=== Section Start ===

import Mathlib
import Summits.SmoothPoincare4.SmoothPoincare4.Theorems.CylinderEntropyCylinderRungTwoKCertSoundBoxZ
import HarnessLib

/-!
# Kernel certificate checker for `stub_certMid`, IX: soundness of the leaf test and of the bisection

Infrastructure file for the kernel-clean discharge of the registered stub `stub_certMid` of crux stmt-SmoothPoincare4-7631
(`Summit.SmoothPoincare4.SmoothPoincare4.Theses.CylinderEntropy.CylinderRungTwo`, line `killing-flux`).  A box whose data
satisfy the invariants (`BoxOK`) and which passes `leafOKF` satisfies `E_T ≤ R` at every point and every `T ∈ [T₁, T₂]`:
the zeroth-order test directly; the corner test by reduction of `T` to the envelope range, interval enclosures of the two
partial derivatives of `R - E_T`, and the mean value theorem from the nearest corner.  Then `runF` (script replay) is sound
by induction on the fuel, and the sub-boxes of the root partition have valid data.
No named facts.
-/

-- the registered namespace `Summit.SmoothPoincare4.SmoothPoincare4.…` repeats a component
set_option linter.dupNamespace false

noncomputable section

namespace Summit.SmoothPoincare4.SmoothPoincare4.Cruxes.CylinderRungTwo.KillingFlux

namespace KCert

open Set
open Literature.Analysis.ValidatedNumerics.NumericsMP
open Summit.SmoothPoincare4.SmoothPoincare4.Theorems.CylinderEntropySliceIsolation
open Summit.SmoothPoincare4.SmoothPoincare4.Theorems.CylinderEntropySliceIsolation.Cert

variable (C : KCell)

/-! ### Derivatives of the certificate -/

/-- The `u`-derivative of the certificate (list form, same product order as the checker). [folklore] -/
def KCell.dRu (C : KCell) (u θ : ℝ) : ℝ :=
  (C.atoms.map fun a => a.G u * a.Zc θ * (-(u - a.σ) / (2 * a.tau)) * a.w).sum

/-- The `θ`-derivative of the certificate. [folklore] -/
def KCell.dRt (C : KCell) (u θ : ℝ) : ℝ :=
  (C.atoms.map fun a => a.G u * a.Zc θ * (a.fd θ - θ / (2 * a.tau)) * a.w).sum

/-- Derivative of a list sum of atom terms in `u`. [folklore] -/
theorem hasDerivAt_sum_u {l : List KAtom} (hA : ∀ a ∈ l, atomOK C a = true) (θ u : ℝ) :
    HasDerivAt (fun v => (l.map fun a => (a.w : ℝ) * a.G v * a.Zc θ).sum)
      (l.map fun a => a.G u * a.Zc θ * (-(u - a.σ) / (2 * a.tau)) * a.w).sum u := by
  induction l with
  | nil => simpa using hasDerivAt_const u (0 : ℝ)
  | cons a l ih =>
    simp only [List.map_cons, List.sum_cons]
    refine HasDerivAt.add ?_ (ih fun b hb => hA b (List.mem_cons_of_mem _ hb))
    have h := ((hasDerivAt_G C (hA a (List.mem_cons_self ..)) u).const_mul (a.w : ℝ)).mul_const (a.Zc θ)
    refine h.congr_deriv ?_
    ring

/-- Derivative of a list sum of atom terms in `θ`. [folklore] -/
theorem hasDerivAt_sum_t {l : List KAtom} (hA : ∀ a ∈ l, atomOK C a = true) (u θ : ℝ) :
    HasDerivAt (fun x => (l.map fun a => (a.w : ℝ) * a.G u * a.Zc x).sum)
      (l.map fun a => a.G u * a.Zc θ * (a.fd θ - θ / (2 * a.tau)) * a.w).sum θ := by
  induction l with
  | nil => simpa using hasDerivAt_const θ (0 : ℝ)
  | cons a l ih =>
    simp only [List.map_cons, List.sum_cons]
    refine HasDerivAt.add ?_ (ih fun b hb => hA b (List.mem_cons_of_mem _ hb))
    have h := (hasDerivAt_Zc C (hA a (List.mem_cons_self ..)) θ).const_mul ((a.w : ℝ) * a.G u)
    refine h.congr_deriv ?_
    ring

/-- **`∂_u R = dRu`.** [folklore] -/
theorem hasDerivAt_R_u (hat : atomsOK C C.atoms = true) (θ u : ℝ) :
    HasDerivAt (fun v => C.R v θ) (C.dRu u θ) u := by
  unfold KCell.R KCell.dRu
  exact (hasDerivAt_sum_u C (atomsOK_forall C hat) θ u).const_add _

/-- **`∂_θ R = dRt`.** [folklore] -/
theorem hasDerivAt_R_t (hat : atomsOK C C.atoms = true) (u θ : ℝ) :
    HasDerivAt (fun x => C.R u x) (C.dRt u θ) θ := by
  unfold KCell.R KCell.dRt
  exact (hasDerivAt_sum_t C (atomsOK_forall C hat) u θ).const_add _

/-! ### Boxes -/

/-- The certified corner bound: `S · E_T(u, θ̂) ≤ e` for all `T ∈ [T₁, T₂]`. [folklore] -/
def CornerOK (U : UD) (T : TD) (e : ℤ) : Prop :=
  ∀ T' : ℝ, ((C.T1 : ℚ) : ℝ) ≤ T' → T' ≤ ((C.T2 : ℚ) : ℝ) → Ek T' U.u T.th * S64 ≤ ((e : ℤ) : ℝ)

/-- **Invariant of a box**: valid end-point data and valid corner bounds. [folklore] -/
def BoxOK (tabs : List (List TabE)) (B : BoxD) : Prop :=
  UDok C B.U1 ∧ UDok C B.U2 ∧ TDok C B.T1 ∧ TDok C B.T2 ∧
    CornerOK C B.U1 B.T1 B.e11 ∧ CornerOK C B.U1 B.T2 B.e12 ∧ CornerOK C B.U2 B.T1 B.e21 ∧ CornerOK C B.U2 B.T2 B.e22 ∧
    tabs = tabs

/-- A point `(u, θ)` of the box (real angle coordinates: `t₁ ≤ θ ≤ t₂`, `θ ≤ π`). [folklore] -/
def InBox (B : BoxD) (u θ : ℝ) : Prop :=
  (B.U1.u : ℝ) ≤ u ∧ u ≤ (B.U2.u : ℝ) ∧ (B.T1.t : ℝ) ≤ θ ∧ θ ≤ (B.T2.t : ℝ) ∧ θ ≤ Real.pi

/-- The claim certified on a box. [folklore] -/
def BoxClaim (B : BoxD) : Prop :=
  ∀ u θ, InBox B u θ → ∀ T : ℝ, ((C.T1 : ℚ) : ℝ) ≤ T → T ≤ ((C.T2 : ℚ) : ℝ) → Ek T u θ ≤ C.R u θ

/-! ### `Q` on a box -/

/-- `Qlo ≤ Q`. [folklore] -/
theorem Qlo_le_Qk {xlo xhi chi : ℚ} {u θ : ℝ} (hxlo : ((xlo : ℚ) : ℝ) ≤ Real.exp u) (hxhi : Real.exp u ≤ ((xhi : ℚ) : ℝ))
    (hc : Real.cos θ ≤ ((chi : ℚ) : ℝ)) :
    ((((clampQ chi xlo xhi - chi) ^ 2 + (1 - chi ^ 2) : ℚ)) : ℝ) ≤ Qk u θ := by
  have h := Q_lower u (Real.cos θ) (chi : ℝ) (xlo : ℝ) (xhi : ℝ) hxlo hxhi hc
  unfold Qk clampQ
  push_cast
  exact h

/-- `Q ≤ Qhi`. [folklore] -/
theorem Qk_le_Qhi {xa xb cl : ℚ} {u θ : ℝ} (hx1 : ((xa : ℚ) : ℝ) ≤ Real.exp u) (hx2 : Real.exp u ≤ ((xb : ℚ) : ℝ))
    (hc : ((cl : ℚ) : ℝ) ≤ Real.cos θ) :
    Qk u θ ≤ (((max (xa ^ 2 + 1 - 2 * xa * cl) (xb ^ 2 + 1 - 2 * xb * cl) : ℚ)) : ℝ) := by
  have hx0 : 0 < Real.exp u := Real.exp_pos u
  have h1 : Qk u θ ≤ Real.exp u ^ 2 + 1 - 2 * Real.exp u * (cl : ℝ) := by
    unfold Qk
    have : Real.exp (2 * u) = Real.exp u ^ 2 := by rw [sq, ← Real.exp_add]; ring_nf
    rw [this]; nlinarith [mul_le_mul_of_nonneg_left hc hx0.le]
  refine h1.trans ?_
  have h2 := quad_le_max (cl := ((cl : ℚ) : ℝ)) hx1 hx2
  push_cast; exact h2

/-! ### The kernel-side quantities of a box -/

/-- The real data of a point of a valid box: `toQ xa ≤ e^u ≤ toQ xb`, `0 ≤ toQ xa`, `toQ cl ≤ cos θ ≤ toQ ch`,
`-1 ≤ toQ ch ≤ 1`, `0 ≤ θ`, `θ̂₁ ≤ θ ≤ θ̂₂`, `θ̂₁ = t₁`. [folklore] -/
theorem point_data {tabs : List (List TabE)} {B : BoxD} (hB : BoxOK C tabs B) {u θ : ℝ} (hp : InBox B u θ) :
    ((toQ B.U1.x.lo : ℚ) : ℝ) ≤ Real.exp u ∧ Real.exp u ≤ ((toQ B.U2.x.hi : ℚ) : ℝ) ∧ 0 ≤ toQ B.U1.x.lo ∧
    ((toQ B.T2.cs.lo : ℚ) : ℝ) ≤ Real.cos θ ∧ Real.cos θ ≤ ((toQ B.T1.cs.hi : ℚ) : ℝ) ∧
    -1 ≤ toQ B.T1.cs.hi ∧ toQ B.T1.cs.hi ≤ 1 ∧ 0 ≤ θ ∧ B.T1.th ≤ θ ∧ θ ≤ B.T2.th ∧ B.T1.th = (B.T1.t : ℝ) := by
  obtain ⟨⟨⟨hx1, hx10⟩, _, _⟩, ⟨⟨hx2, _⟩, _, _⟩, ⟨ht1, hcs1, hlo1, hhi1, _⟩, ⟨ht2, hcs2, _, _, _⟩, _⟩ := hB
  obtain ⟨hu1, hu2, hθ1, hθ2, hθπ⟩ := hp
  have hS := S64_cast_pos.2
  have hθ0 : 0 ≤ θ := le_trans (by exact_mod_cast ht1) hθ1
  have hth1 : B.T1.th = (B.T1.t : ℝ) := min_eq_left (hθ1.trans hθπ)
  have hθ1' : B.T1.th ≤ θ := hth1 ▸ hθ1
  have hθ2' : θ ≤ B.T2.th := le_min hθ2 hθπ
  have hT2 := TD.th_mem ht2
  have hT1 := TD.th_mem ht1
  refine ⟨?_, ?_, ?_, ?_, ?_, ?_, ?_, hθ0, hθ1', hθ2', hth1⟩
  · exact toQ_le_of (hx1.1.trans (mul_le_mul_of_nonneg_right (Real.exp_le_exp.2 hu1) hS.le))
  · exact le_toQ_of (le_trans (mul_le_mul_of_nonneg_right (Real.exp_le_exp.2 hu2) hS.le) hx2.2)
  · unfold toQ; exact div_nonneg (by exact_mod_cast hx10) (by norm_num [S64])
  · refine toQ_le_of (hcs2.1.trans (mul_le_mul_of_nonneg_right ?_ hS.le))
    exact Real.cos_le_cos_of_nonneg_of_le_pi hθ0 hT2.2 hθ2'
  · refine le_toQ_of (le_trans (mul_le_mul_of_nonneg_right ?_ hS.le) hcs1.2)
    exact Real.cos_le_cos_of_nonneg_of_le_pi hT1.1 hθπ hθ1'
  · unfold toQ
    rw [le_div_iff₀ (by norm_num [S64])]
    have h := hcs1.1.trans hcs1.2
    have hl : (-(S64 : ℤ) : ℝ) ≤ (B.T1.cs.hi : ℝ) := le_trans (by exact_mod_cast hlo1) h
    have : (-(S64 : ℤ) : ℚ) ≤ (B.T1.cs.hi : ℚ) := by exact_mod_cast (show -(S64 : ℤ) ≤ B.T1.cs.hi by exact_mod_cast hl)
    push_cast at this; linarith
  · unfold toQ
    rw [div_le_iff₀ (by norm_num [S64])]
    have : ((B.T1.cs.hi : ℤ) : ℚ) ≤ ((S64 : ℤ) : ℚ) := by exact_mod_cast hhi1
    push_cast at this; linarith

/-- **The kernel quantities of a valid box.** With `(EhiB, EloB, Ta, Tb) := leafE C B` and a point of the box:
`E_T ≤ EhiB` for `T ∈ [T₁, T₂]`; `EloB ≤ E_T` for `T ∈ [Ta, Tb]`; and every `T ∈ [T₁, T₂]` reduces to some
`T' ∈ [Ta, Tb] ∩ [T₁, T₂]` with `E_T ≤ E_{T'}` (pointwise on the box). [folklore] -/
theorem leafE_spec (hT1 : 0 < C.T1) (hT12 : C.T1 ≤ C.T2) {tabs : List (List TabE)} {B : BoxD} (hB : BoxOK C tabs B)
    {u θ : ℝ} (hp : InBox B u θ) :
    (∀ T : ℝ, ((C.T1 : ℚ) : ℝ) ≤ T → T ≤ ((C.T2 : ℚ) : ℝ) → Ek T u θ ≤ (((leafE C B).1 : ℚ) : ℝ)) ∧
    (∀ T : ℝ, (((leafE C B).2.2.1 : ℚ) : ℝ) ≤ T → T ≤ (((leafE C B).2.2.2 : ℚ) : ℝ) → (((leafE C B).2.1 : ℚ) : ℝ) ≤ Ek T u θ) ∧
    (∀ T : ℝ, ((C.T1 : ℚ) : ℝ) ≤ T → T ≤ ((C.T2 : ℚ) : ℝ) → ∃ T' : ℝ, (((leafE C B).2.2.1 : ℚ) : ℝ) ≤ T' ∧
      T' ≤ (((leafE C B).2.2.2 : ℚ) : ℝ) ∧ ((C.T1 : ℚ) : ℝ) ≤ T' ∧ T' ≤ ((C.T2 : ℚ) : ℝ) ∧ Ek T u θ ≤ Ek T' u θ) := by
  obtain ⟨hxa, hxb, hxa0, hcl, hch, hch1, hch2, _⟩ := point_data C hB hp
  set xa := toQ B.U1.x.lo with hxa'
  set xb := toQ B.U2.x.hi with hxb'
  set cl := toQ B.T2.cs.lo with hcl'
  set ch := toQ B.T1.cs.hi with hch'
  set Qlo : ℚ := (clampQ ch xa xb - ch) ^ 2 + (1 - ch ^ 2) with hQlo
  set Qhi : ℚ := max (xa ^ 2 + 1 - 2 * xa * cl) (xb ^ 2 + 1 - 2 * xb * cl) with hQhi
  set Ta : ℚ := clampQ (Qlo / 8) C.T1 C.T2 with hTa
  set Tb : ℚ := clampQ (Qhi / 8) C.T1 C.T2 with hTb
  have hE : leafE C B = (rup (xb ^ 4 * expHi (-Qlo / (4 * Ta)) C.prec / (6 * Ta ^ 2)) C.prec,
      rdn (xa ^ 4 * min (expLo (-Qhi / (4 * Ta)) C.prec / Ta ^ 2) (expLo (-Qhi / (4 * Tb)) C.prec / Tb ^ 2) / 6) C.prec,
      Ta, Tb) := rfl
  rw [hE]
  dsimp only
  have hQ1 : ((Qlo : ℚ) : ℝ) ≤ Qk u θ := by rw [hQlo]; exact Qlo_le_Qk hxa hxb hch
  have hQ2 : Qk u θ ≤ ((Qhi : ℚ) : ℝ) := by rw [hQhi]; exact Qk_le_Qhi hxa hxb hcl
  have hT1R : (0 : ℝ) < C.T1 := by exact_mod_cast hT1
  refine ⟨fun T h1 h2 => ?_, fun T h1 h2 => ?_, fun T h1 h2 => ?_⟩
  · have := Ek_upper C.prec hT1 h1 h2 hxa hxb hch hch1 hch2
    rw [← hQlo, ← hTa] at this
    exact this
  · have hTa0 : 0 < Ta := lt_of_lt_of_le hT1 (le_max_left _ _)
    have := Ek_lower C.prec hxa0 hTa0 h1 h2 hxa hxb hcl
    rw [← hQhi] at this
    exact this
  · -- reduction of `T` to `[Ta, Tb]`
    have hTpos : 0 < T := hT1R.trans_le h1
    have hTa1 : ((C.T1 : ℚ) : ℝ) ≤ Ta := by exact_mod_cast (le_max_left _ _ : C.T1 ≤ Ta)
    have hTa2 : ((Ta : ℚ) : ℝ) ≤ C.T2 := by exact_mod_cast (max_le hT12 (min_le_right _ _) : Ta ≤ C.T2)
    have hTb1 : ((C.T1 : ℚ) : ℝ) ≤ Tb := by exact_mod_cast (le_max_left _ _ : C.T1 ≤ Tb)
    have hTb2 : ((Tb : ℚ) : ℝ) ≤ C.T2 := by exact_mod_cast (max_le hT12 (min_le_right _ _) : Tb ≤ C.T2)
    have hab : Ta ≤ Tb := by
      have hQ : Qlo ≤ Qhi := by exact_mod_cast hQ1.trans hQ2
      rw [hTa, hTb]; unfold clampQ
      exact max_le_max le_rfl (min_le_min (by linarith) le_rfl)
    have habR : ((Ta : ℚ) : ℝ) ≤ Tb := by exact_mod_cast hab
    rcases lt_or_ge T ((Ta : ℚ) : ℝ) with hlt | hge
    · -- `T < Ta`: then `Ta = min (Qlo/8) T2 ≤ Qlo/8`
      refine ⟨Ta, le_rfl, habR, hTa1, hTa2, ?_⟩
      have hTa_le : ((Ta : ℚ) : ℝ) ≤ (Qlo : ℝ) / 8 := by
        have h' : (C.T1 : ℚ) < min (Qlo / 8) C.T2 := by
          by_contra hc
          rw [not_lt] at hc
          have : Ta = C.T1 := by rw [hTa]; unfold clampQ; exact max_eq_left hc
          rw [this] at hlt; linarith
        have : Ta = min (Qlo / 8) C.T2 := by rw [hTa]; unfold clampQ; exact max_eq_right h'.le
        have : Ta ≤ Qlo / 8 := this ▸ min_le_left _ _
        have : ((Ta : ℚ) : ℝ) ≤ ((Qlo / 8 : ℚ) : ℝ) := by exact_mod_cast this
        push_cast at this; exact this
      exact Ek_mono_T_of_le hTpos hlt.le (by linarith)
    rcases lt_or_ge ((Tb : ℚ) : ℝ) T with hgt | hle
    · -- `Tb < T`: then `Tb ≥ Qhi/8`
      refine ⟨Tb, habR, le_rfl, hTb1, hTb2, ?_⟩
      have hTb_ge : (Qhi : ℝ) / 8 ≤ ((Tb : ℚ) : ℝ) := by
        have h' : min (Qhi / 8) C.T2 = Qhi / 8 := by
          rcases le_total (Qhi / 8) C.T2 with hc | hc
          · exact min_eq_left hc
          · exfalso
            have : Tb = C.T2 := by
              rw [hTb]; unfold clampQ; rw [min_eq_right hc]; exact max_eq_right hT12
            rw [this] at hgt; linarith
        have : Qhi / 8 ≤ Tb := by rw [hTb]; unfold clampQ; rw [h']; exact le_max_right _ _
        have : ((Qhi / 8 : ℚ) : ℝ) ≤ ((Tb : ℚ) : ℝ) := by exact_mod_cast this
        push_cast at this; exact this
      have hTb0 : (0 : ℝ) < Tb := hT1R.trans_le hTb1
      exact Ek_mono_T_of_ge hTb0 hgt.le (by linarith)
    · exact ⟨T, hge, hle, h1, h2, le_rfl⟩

=== Section End ===

Work task:
Search the material above for the string "registered", and copy every line in which it turns up.

Reply:
Infrastructure file for the kernel-clean discharge of the registered stub `stub_certMid` of crux stmt-SmoothPoincare4-7631
-- the registered namespace `Summit.SmoothPoincare4.SmoothPoincare4.…` repeats a component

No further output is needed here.